Extracted records:

□ □ □ □ □

import Summits.ABC.ABC.Theses.RibetTakahashiSplit
import Summits.ABC.ABC.Theorems.RibetTakahashiSplitFewPrimeValuationProductOfPartsGlue
import Summits.ABC.ABC.Theorems.RibetTakahashiSplitFewPrimeValuationProductStubFaceBound
import Summits.ABC.ABC.Theorems.RibetTakahashiSplitFewPrimeValuationProductStubSmallPrimeClearing
import Summits.ABC.ABC.Theorems.RibetTakahashiSplitFewPrimeValuationProductStubDecisivePrimeBootstrap

/-!
# Line `matveev-face-clearing` for crux `FewPrimeValuationProduct` (stmt-ABC-1563): the conditional compositions

Support file (`--supports stmt-ABC-1563`). With the three cell stubs of the line LANDED unconditionally
(`stub_faceBound`, `stub_smallPrimeClearing`, `stub_decisivePrimeBootstrap`, all implications from the LFL input
`∃ K ≥ 1, Dioph.PastenApproximationBound K` = Matveev + Yu over `ℚ` in Pasten's form), the line's content becomes two
KERNEL-CLOSED conditional theorems (no `sorry`; the open inputs are explicit hypotheses, stated verbatim as the registered stubs
`stub_lflInput`, `stub_twoLogOnePrime`, `stub_nonFreyResidual` of the skeleton):

* `freyValuationProduct_of_lfl_of_twoLog` (registered sub-goal) — **the Frey part of r4**: LFL input ∧ TwoLogOnePrime(η) ⟹
  `∀ ε > 0 ∃ K ∀ abc triples with ω(abc) ≤ 4, ∏_{p∣abc} v_p(abc) ≤ K rad^ε`;
* `fewPrimeValuationProduct_of_parts` (registered sub-goal) — LFL input ∧ TwoLogOnePrime(η) ∧ NonFreyResidual ⟹ the crux
  `FewPrimeValuationProduct` by name, through the numerical Frey dictionary `T(W) ≤ 16 ∏ v_p(abc)`, `rad ≤ 2N`
  (`crux_of_frey_of_residual`, re-homed skeleton glue).

Status of the hypotheses (2026-08-16): LFL input = named fact `Dioph.evertseGyory_thm_4_2_1_rat` (conditional discharge
`stub_lflInput_of_evertseGyory`); TwoLogOnePrime OPEN (`BakerMethodBounds` clause (i), smallest instance; weak Yu-defect form
`stub_twoLogOnePrime_weak` proved); NonFreyResidual OPEN (the crux on curves without a numerical Frey shadow — Szpiro-strength on its
class). Nothing here is a proof of the item; the audit's `proof.conditional`-type reading is the intended one.
-/

-- `Summit.<Summit>.<Problem>`: for the single-conjunct summit `ABC` the duplicate `ABC.ABC` is mandated.
set_option linter.dupNamespace false

noncomputable section

namespace Summit.ABC.ABC.Theorems.FewPrimeValuationProduct

open scoped BigOperators
open Finset
open Literature.NumberTheory.DiophantineGeometry

/-! ## Glue, part 2 (sorry-free): the numerical Frey dictionary and the crux by name -/

/-- Cardinality bookkeeping: a set of primes each of which is `2` or lies in `F` has at most `#F + 1`
elements. [folklore] -/
theorem card_le_of_subset_insert_two {S F : Finset ℕ} (h : ∀ p ∈ S, p ≠ 2 → p ∈ F) :
    S.card ≤ F.card + 1 := by
  have hsub : S ⊆ insert 2 F := by
    intro p hp
    by_cases hp2 : p = 2
    · rw [hp2]; exact Finset.mem_insert_self 2 F
    · exact Finset.mem_insert_of_mem (h p hp hp2)
  exact (Finset.card_le_card hsub).trans (Finset.card_insert_le 2 F)

/-- **The numerical Frey dictionary** (ℕ-level): if the component orders of `(N, D)` at the primes `p ∥ N` are
dominated by twice the exponents of `n = abc`, and at most `3` odd primes `p ∥ N` occur, then
`∏_{p ∥ N} ord_p D ≤ 16 · ∏_{p ∣ n} v_p(n)`. [folklore] -/
theorem weight_le_sixteen_mul {N D n : ℕ} (hn : n ≠ 0)
    (hcard : (N.primeFactors.filter (fun p => p ≠ 2 ∧ ¬ p ^ 2 ∣ N)).card ≤ 3)
    (hfac : ∀ p ∈ N.primeFactors, ¬ p ^ 2 ∣ N → D.factorization p ≤ 2 * n.factorization p) :
    ∏ p ∈ N.primeFactors with ¬ p ^ 2 ∣ N, D.factorization p ≤
      16 * ∏ p ∈ n.primeFactors, n.factorization p := by
  classical
  set S := N.primeFactors.filter (fun p => ¬ p ^ 2 ∣ N) with hS
  set F := N.primeFactors.filter (fun p => p ≠ 2 ∧ ¬ p ^ 2 ∣ N) with hF
  -- #S ≤ 4
  have hSF : ∀ p ∈ S, p ≠ 2 → p ∈ F := by
    intro p hp hp2
    rw [hS, Finset.mem_filter] at hp
    rw [hF, Finset.mem_filter]
    exact ⟨hp.1, hp2, hp.2⟩
  have hScard : S.card ≤ 4 := (card_le_of_subset_insert_two hSF).trans (by omega)
  -- step 1: termwise domination
  have h1 : ∏ p ∈ S, D.factorization p ≤ ∏ p ∈ S, 2 * n.factorization p := by
    apply Finset.prod_le_prod'
    intro p hp
    rw [hS, Finset.mem_filter] at hp
    exact hfac p hp.1 hp.2
  -- step 2: pull out the 2's
  have h2 : ∏ p ∈ S, 2 * n.factorization p = 2 ^ S.card * ∏ p ∈ S, n.factorization p := by
    rw [Finset.prod_mul_distrib, Finset.prod_const]
  have h3 : 2 ^ S.card ≤ 16 := by
    calc 2 ^ S.card ≤ 2 ^ 4 := Nat.pow_le_pow_right (by norm_num) hScard
      _ = 16 := by norm_num
  -- step 3: compare the index sets
  have h4 : ∏ p ∈ S, n.factorization p ≤ ∏ p ∈ n.primeFactors, n.factorization p := by
    by_cases hsub : S ⊆ n.primeFactors
    · apply Finset.prod_le_prod_of_subset_of_one_le' hsub
      intro p hp _
      obtain ⟨hpp, hpn, -⟩ := Nat.mem_primeFactors.mp hp
      exact hpp.factorization_pos_of_dvd hn hpn
    · -- some p ∈ S is not a prime factor of n: its exponent is 0 and the product vanishes
      rw [Finset.not_subset] at hsub
      obtain ⟨p, hpS, hpn⟩ := hsub
      have h0 : n.factorization p = 0 := by
        rw [← Nat.support_factorization] at hpn
        exact Finsupp.notMem_support_iff.mp hpn
      rw [Finset.prod_eq_zero hpS h0]
      exact Nat.zero_le _
  calc ∏ p ∈ S, D.factorization p ≤ ∏ p ∈ S, 2 * n.factorization p := h1
    _ = 2 ^ S.card * ∏ p ∈ S, n.factorization p := h2
    _ ≤ 16 * ∏ p ∈ n.primeFactors, n.factorization p := Nat.mul_le_mul h3 h4

/-- The radical of a shadow triple is at most `2N`: every odd prime of `abc` divides `N`, and `2 ∣ 2N`.
[folklore] -/
theorem rad_le_two_mul {a b c N : ℕ} (hN : 0 < N)
    (hodd : ∀ p : ℕ, p.Prime → p ≠ 2 → p ∣ a * b * c → p ∣ N) : rad a b c ≤ 2 * N := by
  classical
  rw [rad_def, Nat.radical_eq_prod_primeFactors]
  apply Nat.le_of_dvd (by omega)
  apply Finset.prod_primes_dvd (2 * N)
  · intro p hp
    exact (Nat.prime_of_mem_primeFactors hp).prime
  · intro p hp
    obtain ⟨hpp, hpn, -⟩ := Nat.mem_primeFactors.mp hp
    by_cases hp2 : p = 2
    · rw [hp2]; exact dvd_mul_right 2 N
    · exact (hodd p hpp hp2 hpn).mul_left 2

/-- The prime factors of a shadow triple: at most `#F + 1 ≤ 4`, where `F` is the crux's set of odd
multiplicative primes. [folklore] -/
theorem card_primeFactors_le_four_of_shadow {a b c N : ℕ} (hN : 0 < N)
    (hss : ∀ p : ℕ, p.Prime → p ≠ 2 → ¬ p ^ 2 ∣ N)
    (hcard : (N.primeFactors.filter (fun p => p ≠ 2 ∧ ¬ p ^ 2 ∣ N)).card ≤ 3)
    (hodd : ∀ p : ℕ, p.Prime → p ≠ 2 → p ∣ a * b * c → p ∣ N) :
    (a * b * c).primeFactors.card ≤ 4 := by
  have h : ∀ p ∈ (a * b * c).primeFactors, p ≠ 2 →
      p ∈ N.primeFactors.filter (fun p => p ≠ 2 ∧ ¬ p ^ 2 ∣ N) := by
    intro p hp hp2
    obtain ⟨hpp, hpn, -⟩ := Nat.mem_primeFactors.mp hp
    rw [Finset.mem_filter, Nat.mem_primeFactors]
    exact ⟨⟨hpp, hodd p hpp hp2 hpn, hN.ne'⟩, hp2, hss p hpp hp2⟩
  exact (card_le_of_subset_insert_two h).trans (by omega)

/-- **The crux from its Frey part and the non-Frey residual** (crux unfolded; only
`FewPrimeValuationProduct_of` below concludes the route decl by name). Given `ε`: on a curve with a Frey shadow
`(a, b, c)`, `T(W) ≤ 16 ∏ v_p(abc) ≤ 16 K rad^ε ≤ 16 K (2N)^ε`; otherwise the residual. [folklore] -/
theorem crux_of_frey_of_residual
    (hF : ∀ ε : ℝ, 0 < ε → ∃ K : ℝ, ∀ a b c : ℕ, IsABCTriple a b c → (a * b * c).primeFactors.card ≤ 4 →
      ((∏ p ∈ (a * b * c).primeFactors, (a * b * c).factorization p : ℕ) : ℝ) ≤ K * (rad a b c : ℝ) ^ ε)
    (hR : ∀ ε : ℝ, 0 < ε → ∃ C : ℝ, ∀ (W : WeierstrassCurve ℚ) [W.IsElliptic],
      (∀ p : ℕ, p.Prime → p ≠ 2 → ¬ p ^ 2 ∣ W.conductorNorm ℤ) →
      ((W.conductorNorm ℤ).primeFactors.filter (fun p => p ≠ 2 ∧ ¬ p ^ 2 ∣ W.conductorNorm ℤ)).card ≤ 3 →
      (¬ ∃ a b c : ℕ, IsABCTriple a b c ∧
          (∀ p : ℕ, p.Prime → p ≠ 2 → p ∣ a * b * c → p ∣ W.conductorNorm ℤ) ∧
          (∀ p ∈ (W.conductorNorm ℤ).primeFactors, ¬ p ^ 2 ∣ W.conductorNorm ℤ →
            (W.minimalDiscriminantNorm ℤ).factorization p ≤ 2 * (a * b * c).factorization p)) →
      ((∏ p ∈ (W.conductorNorm ℤ).primeFactors with ¬ p ^ 2 ∣ W.conductorNorm ℤ,
          (W.minimalDiscriminantNorm ℤ).factorization p : ℕ) : ℝ) ≤ C * (W.conductorNorm ℤ : ℝ) ^ ε) :
    ∀ ε : ℝ, 0 < ε → ∃ C : ℝ, ∀ (W : WeierstrassCurve ℚ) [W.IsElliptic],
      (∀ p : ℕ, p.Prime → p ≠ 2 → ¬ p ^ 2 ∣ W.conductorNorm ℤ) →
      ((W.conductorNorm ℤ).primeFactors.filter (fun p => p ≠ 2 ∧ ¬ p ^ 2 ∣ W.conductorNorm ℤ)).card ≤ 3 →
      ((∏ p ∈ (W.conductorNorm ℤ).primeFactors with ¬ p ^ 2 ∣ W.conductorNorm ℤ,
          (W.minimalDiscriminantNorm ℤ).factorization p : ℕ) : ℝ) ≤ C * (W.conductorNorm ℤ : ℝ) ^ ε := by
  intro ε hε
  obtain ⟨K, hK⟩ := hF ε hε
  obtain ⟨C₅, hC₅⟩ := hR ε hε
  refine ⟨max (16 * (2 : ℝ) ^ ε * max K 0) (max C₅ 0), ?_⟩
  intro W _ hss hcard
  have hNpos : 0 < W.conductorNorm ℤ := W.conductorNorm_pos_holds
  have hN0 : (0 : ℝ) ≤ (W.conductorNorm ℤ : ℝ) := Nat.cast_nonneg _
  have hNε : (0 : ℝ) ≤ (W.conductorNorm ℤ : ℝ) ^ ε := Real.rpow_nonneg hN0 ε
  by_cases hsh : ∃ a b c : ℕ, IsABCTriple a b c ∧
      (∀ p : ℕ, p.Prime → p ≠ 2 → p ∣ a * b * c → p ∣ W.conductorNorm ℤ) ∧
      (∀ p ∈ (W.conductorNorm ℤ).primeFactors, ¬ p ^ 2 ∣ W.conductorNorm ℤ →
        (W.minimalDiscriminantNorm ℤ).factorization p ≤ 2 * (a * b * c).factorization p)
  · -- a Frey shadow exists: dictionary + the Frey part
    obtain ⟨a, b, c, habc, hodd, hfac⟩ := hsh
    have hn0 : a * b * c ≠ 0 := by
      obtain ⟨ha, hb, hsum, -⟩ := habc
      have hc : 0 < c := by omega
      positivity
    have hcard4 : (a * b * c).primeFactors.card ≤ 4 :=
      card_primeFactors_le_four_of_shadow hNpos hss hcard hodd
    have hT : ∏ p ∈ (W.conductorNorm ℤ).primeFactors with ¬ p ^ 2 ∣ W.conductorNorm ℤ,
        (W.minimalDiscriminantNorm ℤ).factorization p ≤
        16 * ∏ p ∈ (a * b * c).primeFactors, (a * b * c).factorization p :=
      weight_le_sixteen_mul hn0 hcard hfac
    have hT' : ((∏ p ∈ (W.conductorNorm ℤ).primeFactors with ¬ p ^ 2 ∣ W.conductorNorm ℤ,
        (W.minimalDiscriminantNorm ℤ).factorization p : ℕ) : ℝ) ≤
        16 * ((∏ p ∈ (a * b * c).primeFactors, (a * b * c).factorization p : ℕ) : ℝ) := by
      exact_mod_cast hT
    have hP : ((∏ p ∈ (a * b * c).primeFactors, (a * b * c).factorization p : ℕ) : ℝ) ≤
        K * (rad a b c : ℝ) ^ ε := hK a b c habc hcard4
    have hrad0 : (0 : ℝ) ≤ (rad a b c : ℝ) := Nat.cast_nonneg _
    have hradε : (0 : ℝ) ≤ (rad a b c : ℝ) ^ ε := Real.rpow_nonneg hrad0 ε
    have hrad2N : (rad a b c : ℝ) ≤ 2 * (W.conductorNorm ℤ : ℝ) := by
      have := rad_le_two_mul hNpos hodd
      exact_mod_cast this
    have hpow : (rad a b c : ℝ) ^ ε ≤ (2 : ℝ) ^ ε * (W.conductorNorm ℤ : ℝ) ^ ε := by
      rw [← Real.mul_rpow zero_le_two hN0]
      exact Real.rpow_le_rpow hrad0 hrad2N hε.le
    have hK0 : 0 ≤ max K 0 := le_max_right _ _
    calc ((∏ p ∈ (W.conductorNorm ℤ).primeFactors with ¬ p ^ 2 ∣ W.conductorNorm ℤ,
          (W.minimalDiscriminantNorm ℤ).factorization p : ℕ) : ℝ)
        ≤ 16 * ((∏ p ∈ (a * b * c).primeFactors, (a * b * c).factorization p : ℕ) : ℝ) := hT'
      _ ≤ 16 * (K * (rad a b c : ℝ) ^ ε) := by linarith
      _ ≤ 16 * (max K 0 * (rad a b c : ℝ) ^ ε) := by
          apply mul_le_mul_of_nonneg_left _ (by norm_num)
          exact mul_le_mul_of_nonneg_right (le_max_left _ _) hradε
      _ ≤ 16 * (max K 0 * ((2 : ℝ) ^ ε * (W.conductorNorm ℤ : ℝ) ^ ε)) := by
          apply mul_le_mul_of_nonneg_left _ (by norm_num)
          exact mul_le_mul_of_nonneg_left hpow hK0
      _ = (16 * (2 : ℝ) ^ ε * max K 0) * (W.conductorNorm ℤ : ℝ) ^ ε := by ring
      _ ≤ max (16 * (2 : ℝ) ^ ε * max K 0) (max C₅ 0) * (W.conductorNorm ℤ : ℝ) ^ ε :=
          mul_le_mul_of_nonneg_right (le_max_left _ _) hNε
  · -- no Frey shadow: the residual
    have h := hC₅ W hss hcard hsh
    calc ((∏ p ∈ (W.conductorNorm ℤ).primeFactors with ¬ p ^ 2 ∣ W.conductorNorm ℤ,
          (W.minimalDiscriminantNorm ℤ).factorization p : ℕ) : ℝ)
        ≤ C₅ * (W.conductorNorm ℤ : ℝ) ^ ε := h
      _ ≤ max C₅ 0 * (W.conductorNorm ℤ : ℝ) ^ ε := mul_le_mul_of_nonneg_right (le_max_left _ _) hNε
      _ ≤ max (16 * (2 : ℝ) ^ ε * max K 0) (max C₅ 0) * (W.conductorNorm ℤ : ℝ) ^ ε :=
          mul_le_mul_of_nonneg_right (le_max_right _ _) hNε

/-! ## The conditional compositions -/

/-- **The Frey part of r4, conditionally** (registered sub-goal `freyValuationProduct_of_lfl_of_twoLog`): from the LFL input
(Matveev + Yu in Pasten's form, the statement of `stub_lflInput`) and the open two-logarithm estimate `TwoLogOnePrime(η)` (the
statement of `stub_twoLogOnePrime`), every abc triple supported on `≤ 4` primes has `∏_{p ∣ abc} v_p(abc) ≤ K_ε · rad^ε`.
Composition of the LANDED cells `stub_faceBound` (face), `stub_smallPrimeClearing` (small odd prime) and
`stub_decisivePrimeBootstrap` (balanced hard core) through `face_rpow_of_polylog` and `frey_of_parts`. [folklore] -/
theorem freyValuationProduct_of_lfl_of_twoLog :
    (∃ K : ℝ, 1 ≤ K ∧ Literature.NumberTheory.DiophantineGeometry.Dioph.PastenApproximationBound K) → (∃ η : ℝ, 0 < η ∧ ∀ ε : ℝ, 0 < ε → ∃ (A : ℕ) (C : ℝ), ∀ ℓ p q : ℕ, ℓ.Prime → p.Prime → q.Prime → ℓ ≠ 2 → p ≠ 2 → q ≠ 2 → ℓ ≠ p → ℓ ≠ q → p ≠ q → ∀ x y k : ℕ, 1 ≤ x → 1 ≤ y → ∀ σ : ℤ, (σ = 1 ∨ σ = -1) → (ℓ : ℝ) ^ ε ≤ (padicValInt ℓ ((p : ℤ) ^ x + σ * 2 ^ k * (q : ℤ) ^ y) : ℝ) → (padicValInt ℓ ((p : ℤ) ^ x + σ * 2 ^ k * (q : ℤ) ^ y) : ℝ) ≤ C * (ℓ : ℝ) ^ ε * (Real.log p * Real.log q * (k + 1)) ^ A * ((max x y : ℕ) : ℝ) ^ (1 - η)) → ∀ ε : ℝ, 0 < ε → ∃ K : ℝ, ∀ a b c : ℕ, Literature.NumberTheory.DiophantineGeometry.IsABCTriple a b c → (a * b * c).primeFactors.card ≤ 4 → ((∏ p ∈ (a * b * c).primeFactors, (a * b * c).factorization p : ℕ) : ℝ) ≤ K * (Literature.NumberTheory.DiophantineGeometry.rad a b c : ℝ) ^ ε :=
  fun hL hT => frey_of_parts (face_rpow_of_polylog (stub_faceBound hL)) (stub_smallPrimeClearing hL)
    (stub_decisivePrimeBootstrap hL hT)

/-- **The crux from its three open inputs** (registered sub-goal `fewPrimeValuationProduct_of_parts`): LFL input ∧
TwoLogOnePrime(η) ∧ NonFreyResidual ⟹ `FewPrimeValuationProduct`, by the numerical Frey dictionary
`crux_of_frey_of_residual` applied to `freyValuationProduct_of_lfl_of_twoLog`. This is the line's skeleton theorem
`FewPrimeValuationProduct_of` with its three remaining `sorry`s turned into hypotheses — a CONDITIONAL result, not a proof of
the item. [folklore] -/
theorem fewPrimeValuationProduct_of_parts :
    (∃ K : ℝ, 1 ≤ K ∧ Literature.NumberTheory.DiophantineGeometry.Dioph.PastenApproximationBound K) → (∃ η : ℝ, 0 < η ∧ ∀ ε : ℝ, 0 < ε → ∃ (A : ℕ) (C : ℝ), ∀ ℓ p q : ℕ, ℓ.Prime → p.Prime → q.Prime → ℓ ≠ 2 → p ≠ 2 → q ≠ 2 → ℓ ≠ p → ℓ ≠ q → p ≠ q → ∀ x y k : ℕ, 1 ≤ x → 1 ≤ y → ∀ σ : ℤ, (σ = 1 ∨ σ = -1) → (ℓ : ℝ) ^ ε ≤ (padicValInt ℓ ((p : ℤ) ^ x + σ * 2 ^ k * (q : ℤ) ^ y) : ℝ) → (padicValInt ℓ ((p : ℤ) ^ x + σ * 2 ^ k * (q : ℤ) ^ y) : ℝ) ≤ C * (ℓ : ℝ) ^ ε * (Real.log p * Real.log q * (k + 1)) ^ A * ((max x y : ℕ) : ℝ) ^ (1 - η)) → (∀ ε : ℝ, 0 < ε → ∃ C : ℝ, ∀ (W : WeierstrassCurve ℚ) [W.IsElliptic], (∀ p : ℕ, p.Prime → p ≠ 2 → ¬ p ^ 2 ∣ W.conductorNorm ℤ) → ((W.conductorNorm ℤ).primeFactors.filter (fun p => p ≠ 2 ∧ ¬ p ^ 2 ∣ W.conductorNorm ℤ)).card ≤ 3 → (¬ ∃ a b c : ℕ, Literature.NumberTheory.DiophantineGeometry.IsABCTriple a b c ∧ (∀ p : ℕ, p.Prime → p ≠ 2 → p ∣ a * b * c → p ∣ W.conductorNorm ℤ) ∧ (∀ p ∈ (W.conductorNorm ℤ).primeFactors, ¬ p ^ 2 ∣ W.conductorNorm ℤ → (W.minimalDiscriminantNorm ℤ).factorization p ≤ 2 * (a * b * c).factorization p)) → ((∏ p ∈ (W.conductorNorm ℤ).primeFactors with ¬ p ^ 2 ∣ W.conductorNorm ℤ, (W.minimalDiscriminantNorm ℤ).factorization p : ℕ) : ℝ) ≤ C * (W.conductorNorm ℤ : ℝ) ^ ε) → Summit.ABC.ABC.Theses.RibetTakahashiSplit.FewPrimeValuationProduct :=
  fun hL hT hR => crux_of_frey_of_residual (freyValuationProduct_of_lfl_of_twoLog hL hT) hR

end Summit.ABC.ABC.Theorems.FewPrimeValuationProduct

end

□ □ □ □ □

What the exercise asks:
Take the lines above from the one containing "card_primeFactors_le_four_of_shadow hNpos hss" down to the one containing "have hT' : ((∏", and transcribe them exactly, both ends included.

Answer for this exercise:
      card_primeFactors_le_four_of_shadow hNpos hss hcard hodd
    have hT : ∏ p ∈ (W.conductorNorm ℤ).primeFactors with ¬ p ^ 2 ∣ W.conductorNorm ℤ,
        (W.minimalDiscriminantNorm ℤ).factorization p ≤
        16 * ∏ p ∈ (a * b * c).primeFactors, (a * b * c).factorization p :=
      weight_le_sixteen_mul hn0 hcard hfac
    have hT' : ((∏ p ∈ (W.conductorNorm ℤ).primeFactors with ¬ p ^ 2 ∣ W.conductorNorm ℤ,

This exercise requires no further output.